Затем следовала самоподготовка, и к восемнадцати часам мы следовали в общежитие. Там ужинали и вновь самостоятельно занимались допоздна.
В головах стоял сплошной сумбур и мешанина.
Появились первые потери. Не выдержав нагрузки, в нашей группе подали рапорта об отчислении Юра Мамадалиев и еще два слушателя. Такое же отмечалось и в других. Все рапорта были незамедлительно удовлетворены.
И это при том, что нагрузка на нашем факультете была не самой высокой. На втором, где готовили контрразведчиков со знанием иностранных языков – восточного и европейского, учиться было еще сложнее.
Редкими вечерами, когда мы возвращались из города, посетив , эти несчастные ребята еще сидели в кабинете самоподготовки или на шкафах, стоявших в коридорах (в позе лотоса) где нараспев тянули «ни хао», «цзайцзиень», «хауньин».
Обстановка нормализовалась после первой зимней сессии, которую к своему удивлению мы сдали неплохо. После нее съездили в двухнедельные отпуска.
Своих родных я не видел два года, и встреча была очень радостной.
– Да, сынок, удивил ты нас – сказали тогда отец с мамой. – А ведь в нашем роду уже был чекист. И сообщили следующее.

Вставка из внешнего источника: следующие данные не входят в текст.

/-- **Registered stub `stub_dlrTransferG` of crux `stmt-QuantumFields-22504` (`SoftLoopLagFloorToTorus`, line `birth`)** — K1, by name
and signature (objects of `Theorems/SoftLoopLongLagDefs.lean`): for every compact `G` and lattice representation `r`, the DLR law of
total covariance through the lag box `Λ_n` (`n = ⌈β^a⌉`) at the torus level with one interior conditioning layer — the box floor
`c·R³·β^{-2}` for cold-typical data, same-datum mean smoothness `K·R⁸·β^{2δ−1}/n` for crude-good cold-typical data, torus large-field
rarity `PlaquetteLargeFieldRarityG r.ρ δ` and kernel cold typicality `γ_η(coldᶜ) ≤ e^{−β^δ}` for crude-good data — give, on the window
`13ε + 4δ < 2a`, eventually in the torus size `(c/8)·R³·β^{-2} ≤ torusLagCov r β L F_R R` (`R = ⌈β^ε⌉`).  Proof: §4 writes the torus
covariance through the box kernels; `total_covariance_lower_bound_sub` (constant `K₀ = (2R+1)⁴`) with the exceptional event
`{lift ∈ Bad}` (§5, mass `≤ 16(2n+3)⁴e^{−β^δ}`); off it the datum is crude-good, so §6 gives `q − hk ≥ (1−e)θ₀ − 5B²e` and
`|k − h| ≤ |K|R⁸β^{2δ−1}/n + 2Be`; the window makes `(|K|R⁸β^{2δ−1}/n)² ≤ (c/8)·β^{3ε−2} ≤ θ₀/8` and every `e^{−β^δ}` term is
eventually `≤ θ₀/16` (Georgii 2011 Thm. 4.17; Durrett 2019 §4.1).  HONEST LABEL: rung R2xi-G RECORD label, NOT the Clay gap. [folklore] -/
theorem stub_dlrTransferG :
    ∀ (G : Type) [Group G] [TopologicalSpace G] [IsTopologicalGroup G] [CompactSpace G] [MeasurableSpace G] [BorelSpace G]
      (r : LatticeRep G) (ε a δ κ c K : ℝ), 0 < ε → 0 < δ → 2 * δ < κ → κ < 1 → 0 < c → 13 * ε + 4 * δ < 2 * a →
      -- box floor (K4-shape at `(ε, a, κ, c)`)
      (∃ β₀ : ℝ, ∀ β : ℝ, β₀ ≤ β → ∀ η : LGConfig 4 G,
          (2 : ENNReal)⁻¹ ≤ ymSpecification (d := 4) r.ρ β (lagBox ⌈β ^ a⌉₊) η (coldEvent r β κ (lagBox ⌈β ^ a⌉₊)) →
          c * (⌈β ^ ε⌉₊ : ℝ) ^ 3 * β ^ (-(2 : ℝ)) ≤ lagCov (coldKernel r β κ ⌈β ^ a⌉₊ η) (softLoopObs r ⌈β ^ ε⌉₊) ⌈β ^ ε⌉₊) →
      -- same-datum mean smoothness (K2-shape at `(ε, a, δ, κ, K)`)
      (∃ β₀ : ℝ, ∀ β : ℝ, β₀ ≤ β → ∀ η : LGConfig 4 G, CrudeGoodCorona r β δ ⌈β ^ a⌉₊ η →
          (2 : ENNReal)⁻¹ ≤ ymSpecification (d := 4) r.ρ β (lagBox ⌈β ^ a⌉₊) η (coldEvent r β κ (lagBox ⌈β ^ a⌉₊)) →
          |condMean r β κ ⌈β ^ a⌉₊ (fun U => softLoopObs r ⌈β ^ ε⌉₊ (timeShiftLG (G := G) ⌈β ^ ε⌉₊ U)) η -
              condMean r β κ ⌈β ^ a⌉₊ (softLoopObs r ⌈β ^ ε⌉₊) η|
            ≤ K * (⌈β ^ ε⌉₊ : ℝ) ^ 8 * β ^ (2 * δ - 1) / (⌈β ^ a⌉₊ : ℝ)) →
      -- torus large-field rarity (sibling route's L2-G, landed)
      PlaquetteLargeFieldRarityG r.ρ δ →
      -- kernel cold typicality for crude-good data (K3-shape at `(a, δ, κ)`)
      (∃ β₀ : ℝ, ∀ β : ℝ, β₀ ≤ β → ∀ η : LGConfig 4 G, CrudeGoodCorona r β δ ⌈β ^ a⌉₊ η →
          ymSpecification (d := 4) r.ρ β (lagBox ⌈β ^ a⌉₊) η (coldEvent r β κ (lagBox ⌈β ^ a⌉₊))ᶜ ≤
            ENNReal.ofReal (Real.exp (-(β ^ δ)))) →
      ∃ β₀ : ℝ, ∀ β : ℝ, β₀ ≤ β → ∀ᶠ L : ℕ in atTop,
        c / 8 * (⌈β ^ ε⌉₊ : ℝ) ^ 3 * β ^ (-(2 : ℝ)) ≤ torusLagCov r β L (softLoopObs r ⌈β ^ ε⌉₊) ⌈β ^ ε⌉₊ := by
  intro G _ _ _ _ _ _ r ε a δ κ c K hε hδ h2δ hκ1 hc hwin hfloor hsmooth hrare htyp
  obtain ⟨β₁, hfloor⟩ := hfloor
  obtain ⟨β₂, hsmooth⟩ := hsmooth
  obtain ⟨β₃, hrare⟩ := hrare
  obtain ⟨β₄, htyp⟩ := htyp
  haveI : SecondCountableTopology G := r.secondCountableTopology
  have ha : 0 < a := by linarith
  -- the window gap and the three asymptotic thresholds
  set g : ℝ := 2 * a - 13 * ε - 4 * δ with hg
  have hg0 : 0 < g := by rw [hg]; linarith
  have hE2 : ∀ᶠ β : ℝ in atTop, Real.exp (-(β ^ δ)) ≤ 8⁻¹ := by
    have ht : Tendsto (fun β : ℝ => Real.exp (-(β ^ δ))) atTop (𝓝 0) :=
      Real.tendsto_exp_neg_atTop_nhds_zero.comp (tendsto_rpow_atTop hδ)
    exact ht.eventually (eventually_le_nhds (by norm_num))
  have hE3 : ∀ᶠ β : ℝ in atTop, 32768 * K ^ 2 * β ^ (-g) ≤ c / 16 := by
    have ht : Tendsto (fun β : ℝ => 32768 * K ^ 2 * β ^ (-g)) atTop (𝓝 (32768 * K ^ 2 * 0)) :=
      (tendsto_rpow_neg_atTop hg0).const_mul _
    rw [mul_zero] at ht
    exact ht.eventually (eventually_le_nhds (by positivity))
  set CJ : ℝ := (8 * c + 1171875) * 38416 with hCJ
  have hCJ0 : 0 < CJ := by positivity
  have hE4 : ∀ᶠ β : ℝ in atTop, CJ * (β ^ (5 * ε + 4 * a + 2) * Real.exp (-(β ^ δ))) ≤ c / 16 := by
    have ht := (tendsto_rpow_mul_exp_neg_rpow (5 * ε + 4 * a + 2) hδ).const_mul CJ
    rw [mul_zero] at ht
    exact ht.eventually (eventually_le_nhds (by positivity))
  obtain ⟨β₅, hβ₅⟩ := Filter.eventually_atTop.1 (hE2.and (hE3.and hE4))
  refine ⟨max (max (max β₁ β₂) (max β₃ β₄)) (max β₅ 1), fun β hβ => ?_⟩
  simp only [max_le_iff] at hβ
  obtain ⟨⟨⟨hb1, hb2⟩, hb3, hb4⟩, hb5, hb6⟩ := hβ
  have hβ0 : 0 < β := by linarith
  obtain ⟨hA2, hA3, hA4⟩ := hβ₅ β hb5
  obtain ⟨hid1, hid2⟩ := rpow_window_identities (ε := ε) (a := a) (δ := δ) hβ0 hg
  set R : ℕ := ⌈β ^ ε⌉₊ with hR
  set n : ℕ := ⌈β ^ a⌉₊ with hn
  -- sizes of `R`, `n`, the observable bound `B`, the floor `θ₀`, the scale `Y`
  have hu1 : 1 ≤ β ^ ε := Real.one_le_rpow hb6 hε.le
  have hu0 : 0 < β ^ ε := by positivity
  have hRge : β ^ ε ≤ (R : ℝ) := Nat.le_ceil _
  have hRle : (R : ℝ) ≤ 2 * β ^ ε := (one_le_ceil_rpow_and_le hb6 hε.le).2
  have hva1 : 1 ≤ β ^ a := Real.one_le_rpow hb6 ha.le
  have hva0 : 0 < β ^ a := by positivity
  have hnge : β ^ a ≤ (n : ℝ) := Nat.le_ceil _
  have hnle : (n : ℝ) ≤ 2 * β ^ a := (one_le_ceil_rpow_and_le hb6 ha.le).2
  have hn0 : (0 : ℝ) < n := lt_of_lt_of_le hva0 hnge
  have hβm2 : 0 < β ^ (-(2 : ℝ)) := Real.rpow_pos_of_pos hβ0 _
  have hβm2' : β ^ (-(2 : ℝ)) ≤ 1 := Real.rpow_le_one_of_one_le_of_nonpos hb6 (by norm_num)
  set B : ℝ := (2 * (R : ℝ) + 1) ^ 4 with hB
  set θ₀ : ℝ := c * (R : ℝ) ^ 3 * β ^ (-(2 : ℝ)) with hθ₀
  set Y : ℝ := (β ^ ε) ^ 3 * β ^ (-(2 : ℝ)) with hY
  set e : ℝ := Real.exp (-(β ^ δ)) with hedef
  have he0 : 0 < e := Real.exp_pos _
  have hY0 : 0 < Y := by positivity
  have hθY : c * Y ≤ θ₀ := by
    rw [hθ₀, hY, ← mul_assoc]
    exact mul_le_mul_of_nonneg_right (mul_le_mul_of_nonneg_left (pow_le_pow_left₀ hu0.le hRge 3) hc.le) hβm2.le
  have hθ0 : 0 ≤ θ₀ := by positivity
  have hB0 : 0 ≤ B := by positivity
  have hBle : B ≤ 625 * (β ^ ε) ^ 4 := by
    have h5 : 2 * (R : ℝ) + 1 ≤ 5 * β ^ ε := by linarith
    calc B = (2 * (R : ℝ) + 1) ^ 4 := hB
      _ ≤ (5 * β ^ ε) ^ 4 := pow_le_pow_left₀ (by positivity) h5 4
      _ = 625 * (β ^ ε) ^ 4 := by ring
  have hB2le : B ^ 2 ≤ 390625 * (β ^ ε) ^ 8 := by
    calc B ^ 2 ≤ (625 * (β ^ ε) ^ 4) ^ 2 := pow_le_pow_left₀ hB0 hBle 2
      _ = 390625 * (β ^ ε) ^ 8 := by ring
  have hθle : θ₀ ≤ 8 * c * (β ^ ε) ^ 8 := by
    have hR3 : (R : ℝ) ^ 3 ≤ (2 * β ^ ε) ^ 3 := pow_le_pow_left₀ (by positivity) hRle 3
    have h38 : (β ^ ε) ^ 3 ≤ (β ^ ε) ^ 8 := pow_le_pow_right₀ hu1 (by norm_num)
    calc θ₀ = c * (R : ℝ) ^ 3 * β ^ (-(2 : ℝ)) := hθ₀
      _ ≤ c * (2 * β ^ ε) ^ 3 * 1 := mul_le_mul (mul_le_mul_of_nonneg_left hR3 hc.le) hβm2' hβm2.le (by positivity)
      _ = 8 * c * (β ^ ε) ^ 3 := by ring
      _ ≤ 8 * c * (β ^ ε) ^ 8 := mul_le_mul_of_nonneg_left h38 (by positivity)
  have hn4 : (2 * (n : ℝ) + 3) ^ 4 ≤ 2401 * (β ^ a) ^ 4 := by
    have h7 : 2 * (n : ℝ) + 3 ≤ 7 * β ^ a := by linarith
    calc (2 * (n : ℝ) + 3) ^ 4 ≤ (7 * β ^ a) ^ 4 := pow_le_pow_left₀ (by positivity) h7 4
      _ = 2401 * (β ^ a) ^ 4 := by ring
  -- the junk terms: `J5 = (θ₀ + 3B²)·16(2n+3)⁴·e ≤ (c/16)·Y`, `ε₀² / 2 ≤ (c/16)·Y`
  set p : ℝ := 16 * (2 * (n : ℝ) + 3) ^ 4 * e with hp
  have hp0 : 0 ≤ p := by positivity
  have hJ5 : (θ₀ + 3 * B ^ 2) * p ≤ c / 16 * Y := by
    have h1 : θ₀ + 3 * B ^ 2 ≤ (8 * c + 1171875) * (β ^ ε) ^ 8 := by linarith
    have h2 : p ≤ 38416 * (β ^ a) ^ 4 * e := by
      have h := mul_le_mul_of_nonneg_right hn4 (show (0 : ℝ) ≤ 16 * e by positivity)
      rw [hp]; linarith
    have h3 : (8 * c + 1171875) * (β ^ ε) ^ 8 * (38416 * (β ^ a) ^ 4 * e) = CJ * (β ^ (5 * ε + 4 * a + 2) * e) * Y := by
      have e1 : CJ * (β ^ (5 * ε + 4 * a + 2) * e) * Y = CJ * e * (β ^ (5 * ε + 4 * a + 2) * Y) := by ring
      rw [e1, hid1, hCJ]; ring
    calc (θ₀ + 3 * B ^ 2) * p ≤ (8 * c + 1171875) * (β ^ ε) ^ 8 * (38416 * (β ^ a) ^ 4 * e) :=
          mul_le_mul h1 h2 hp0 (by positivity)
      _ = CJ * (β ^ (5 * ε + 4 * a + 2) * e) * Y := h3
      _ ≤ c / 16 * Y := mul_le_mul_of_nonneg_right hA4 hY0.le
  have hB2e : 0 ≤ B ^ 2 * e := by positivity
  have h48 : 48 * B ^ 2 * e ≤ (θ₀ + 3 * B ^ 2) * p := by
    have h16 : (16 : ℝ) ≤ 16 * (2 * (n : ℝ) + 3) ^ 4 := by
      have : (1 : ℝ) ≤ (2 * (n : ℝ) + 3) ^ 4 := one_le_pow₀ (by linarith)
      linarith
    have h16e : 16 * e ≤ p := by rw [hp]; exact mul_le_mul_of_nonneg_right h16 he0.le
    have h3 : 3 * B ^ 2 * (16 * e) ≤ 3 * B ^ 2 * p := mul_le_mul_of_nonneg_left h16e (by positivity)
    have h4 : 0 ≤ θ₀ * p := mul_nonneg hθ0 hp0
    linarith
  set ε₀ : ℝ := |K| * (R : ℝ) ^ 8 * β ^ (2 * δ - 1) / (n : ℝ) with hε₀
  have hε₀0 : 0 ≤ ε₀ := by positivity
  have hJ3 : ε₀ ^ 2 / 2 ≤ c / 16 * Y := by
    have hs0 : 0 < β ^ (2 * δ - 1) := Real.rpow_pos_of_pos hβ0 _
    have hR8 : (R : ℝ) ^ 8 ≤ 256 * (β ^ ε) ^ 8 := by
      calc (R : ℝ) ^ 8 ≤ (2 * β ^ ε) ^ 8 := pow_le_pow_left₀ (by positivity) hRle 8
        _ = 256 * (β ^ ε) ^ 8 := by ring
    have hε₀le : ε₀ ≤ 256 * |K| * ((β ^ ε) ^ 8 * β ^ (2 * δ - 1) / β ^ a) := by
      rw [hε₀]
      calc |K| * (R : ℝ) ^ 8 * β ^ (2 * δ - 1) / (n : ℝ)
          ≤ |K| * (256 * (β ^ ε) ^ 8) * β ^ (2 * δ - 1) / (n : ℝ) := by
            gcongr
        _ ≤ |K| * (256 * (β ^ ε) ^ 8) * β ^ (2 * δ - 1) / β ^ a :=
            div_le_div_of_nonneg_left (by positivity) hva0 hnge
        _ = 256 * |K| * ((β ^ ε) ^ 8 * β ^ (2 * δ - 1) / β ^ a) := by ring
    have hsq : ε₀ ^ 2 ≤ (256 * |K| * ((β ^ ε) ^ 8 * β ^ (2 * δ - 1) / β ^ a)) ^ 2 := pow_le_pow_left₀ hε₀0 hε₀le 2
    rw [mul_pow, mul_pow, hid2, sq_abs] at hsq
    have h3 : ε₀ ^ 2 / 2 ≤ 32768 * K ^ 2 * β ^ (-g) * Y := by linarith
    calc ε₀ ^ 2 / 2 ≤ 32768 * K ^ 2 * β ^ (-g) * Y := h3
      _ ≤ c / 16 * Y := mul_le_mul_of_nonneg_right hA3 hY0.le
  -- eventually in the torus size
  filter_upwards [hrare β hb3, eventually_gt_atTop (2 * (n + 6 * R + 2))] with L hL2 hLbig
  haveI := isProbabilityMeasure_wilsonMeasure (d := 4) (L := L + 1) (G := G) r.ρ r.continuous β
  rw [torusLagCov_eq_boxKernel r β (n := n) (Nat.lt_succ_of_lt hLbig)]
  -- the kernel quantities
  set Λ : Finset (QuantumLattice.ZdEdge 4) := lagBox n with hΛ
  set F : LGConfig 4 G → ℝ := softLoopObs r R with hF
  set h : GaugeConfig 4 (L + 1) G → ℝ := fun U => ∫ W, F W ∂(ymSpecification r.ρ β Λ (torusLift (L + 1) U)) with hh
  set k : GaugeConfig 4 (L + 1) G → ℝ :=
    fun U => ∫ W, F (timeShiftLG (G := G) R W) ∂(ymSpecification r.ρ β Λ (torusLift (L + 1) U)) with hk
  set q : GaugeConfig 4 (L + 1) G → ℝ :=
    fun U => ∫ W, F W * F (timeShiftLG (G := G) R W) ∂(ymSpecification r.ρ β Λ (torusLift (L + 1) U)) with hq
  have hFc : Continuous F := continuous_softLoopObs r R
  have hFc' : Continuous fun U => F (timeShiftLG (G := G) R U) := hFc.comp (continuous_timeShiftLG R)
  have hqc : Continuous fun U => F U * F (timeShiftLG (G := G) R U) := hFc.mul hFc'
  have hFK : ∀ U, |F U| ≤ B := abs_softLoopObs_le' r R
  have hFK' : ∀ U, |F (timeShiftLG (G := G) R U)| ≤ B := fun U => abs_softLoopObs_le' r R _
  have hqK : ∀ U, |F U * F (timeShiftLG (G := G) R U)| ≤ B ^ 2 := abs_softLoopObs_mul_le r R R
  have hml := measurable_torusLift (d := 4) (G := G) (L + 1)
  have hhm : Measurable h := (continuous_integral_ymSpecification r.ρ r.continuous β Λ hFc hFK).measurable.comp hml
  have hkm : Measurable k := (continuous_integral_ymSpecification r.ρ r.continuous β Λ hFc' hFK').measurable.comp hml
  have hqm : Measurable q := (continuous_integral_ymSpecification r.ρ r.continuous β Λ hqc hqK).measurable.comp hml
  have hhK : ∀ U, |h U| ≤ B := fun U => abs_integral_ymSpecification_le r.ρ r.continuous β Λ hFK _
  have hkK : ∀ U, |k U| ≤ B := fun U => abs_integral_ymSpecification_le r.ρ r.continuous β Λ hFK' _
  have hqK' : ∀ U, |q U| ≤ B ^ 2 := fun U => abs_integral_ymSpecification_le r.ρ r.continuous β Λ hqK _
  -- the bad event and its mass
  set E : Set (GaugeConfig 4 (L + 1) G) := {U | torusLift (L + 1) U ∈
      ⋃ p ∈ plaquettesTouching (lagBox n),
        {W : LGConfig 4 G | β ^ (2 * δ - 1) < plaqCostAt r.ρ p.1 p.2.1.1 p.2.1.2 W}} with hE
  have hEm : MeasurableSet E := hml (measurableSet_badSet_lagBox r β δ n)
  have hgood : ∀ U, U ∉ E → CrudeGoodCorona r β δ n (torusLift (L + 1) U) := fun U hU =>
    crudeGoodCorona_of_not_mem_badSet r hU
  have hμE : (wilsonMeasure (d := 4) (L := L + 1) r.ρ β).real E ≤ p := measureReal_badSet_lagBox_le r hL2
  -- off the bad event: the inner step
  set θ : ℝ := (1 - e) * θ₀ - 5 * B ^ 2 * e with hθ
  have he2 : e ≤ 2⁻¹ := hA2.trans (by norm_num)
  have inner : ∀ U, U ∉ E → θ ≤ q U - h U * k U ∧ |k U - h U| ≤ ε₀ + 2 * B * e := by
    intro U hU
    have hg' := hgood U hU
    have hsm : (2 : ENNReal)⁻¹ ≤ ymSpecification (d := 4) r.ρ β (lagBox n) (torusLift (L + 1) U)
        (coldEvent r β κ (lagBox n)) →
        |condMean r β κ n (fun U => softLoopObs r R (timeShiftLG (G := G) R U)) (torusLift (L + 1) U) -
            condMean r β κ n (softLoopObs r R) (torusLift (L + 1) U)| ≤ ε₀ := by
      intro hc'
      refine (hsmooth β hb2 _ hg' hc').trans ?_
      rw [hε₀]
      have e1 : K * (R : ℝ) ^ 8 * β ^ (2 * δ - 1) / (n : ℝ) = K * ((R : ℝ) ^ 8 * β ^ (2 * δ - 1) / (n : ℝ)) := by ring
      have e2 : |K| * (R : ℝ) ^ 8 * β ^ (2 * δ - 1) / (n : ℝ) = |K| * ((R : ℝ) ^ 8 * β ^ (2 * δ - 1) / (n : ℝ)) := by ring
      rw [e1, e2]
      exact mul_le_mul_of_nonneg_right (le_abs_self K) (by positivity)
    exact boxKernel_lagCov_ge_of_coldTypical r (htyp β hb4 _ hg') he0.le he2 hθ0 (hfloor β hb1 _) hsm
  have hθe : θ₀ * e ≤ θ₀ * 8⁻¹ := mul_le_mul_of_nonneg_left hA2 hθ0
  have hθl : 0 ≤ θ := by rw [hθ]; linarith
  have key := total_covariance_lower_bound_sub hEm hhm hkm hqm hhK hkK hqK' hθl (fun U hU => (inner U hU).1)
    (fun U hU => (inner U hU).2) hμE
  -- window arithmetic
  have hε2 : (ε₀ + 2 * B * e) ^ 2 / 4 ≤ c / 16 * Y + c / 16 * Y := by
    have hsq : (ε₀ + 2 * B * e) ^ 2 ≤ 2 * ε₀ ^ 2 + 8 * (B ^ 2 * e) := by
      have he1 : e ≤ 1 := hA2.trans (by norm_num)
      have h1 : (ε₀ + 2 * B * e) ^ 2 = 2 * ε₀ ^ 2 + 8 * (B ^ 2 * (e * e)) - (ε₀ - 2 * B * e) ^ 2 := by ring
      have h2 : B ^ 2 * (e * e) ≤ B ^ 2 * e := mul_le_mul_of_nonneg_left (mul_le_of_le_one_right he0.le he1) (sq_nonneg B)
      rw [h1]
      linarith [sq_nonneg (ε₀ - 2 * B * e)]
    linarith
  have hθe0 : 0 ≤ θ₀ * e := mul_nonneg hθ0 he0.le
  have hbad : (θ + 3 * B ^ 2) * p ≤ c / 16 * Y := by
    have hθle' : θ ≤ θ₀ := by rw [hθ]; linarith
    exact (mul_le_mul_of_nonneg_right (by linarith) hp0).trans hJ5
  have hθge : θ₀ - θ₀ * 8⁻¹ - c / 16 * Y ≤ θ := by rw [hθ]; linarith
  have hgoal : c / 8 * (R : ℝ) ^ 3 * β ^ (-(2 : ℝ)) ≤ (∫ U, q U ∂(wilsonMeasure (d := 4) (L := L + 1) r.ρ β)) -
      (∫ U, h U ∂(wilsonMeasure (d := 4) (L := L + 1) r.ρ β)) * ∫ U, k U ∂(wilsonMeasure (d := 4) (L := L + 1) r.ρ β) := by
    have e8 : c / 8 * (R : ℝ) ^ 3 * β ^ (-(2 : ℝ)) = θ₀ / 8 := by rw [hθ₀]; ring
    rw [e8]
    linarith
  exact hgoal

Оказывается, у деда Левки имелся родной брат – Александр, занимавший высокий пост в НКВД*, навестивший родню незадолго до войны. Он хотел забрать племянника в Москву и определить в военное училище. Но Левка не отдал, поскольку не желал, чтобы сын служил советской власти.
На следующее утро, захватив гостинцы, мы с отцом навестили дедушку. Он одиноко жил на этой же улице, в добротном, с большим садом и огородом, доме.
Бабушка Варвара к тому времени умерла, но Лев Антонович не желал идти к сыновьям или дочери. Поскольку был своеволен и упрям.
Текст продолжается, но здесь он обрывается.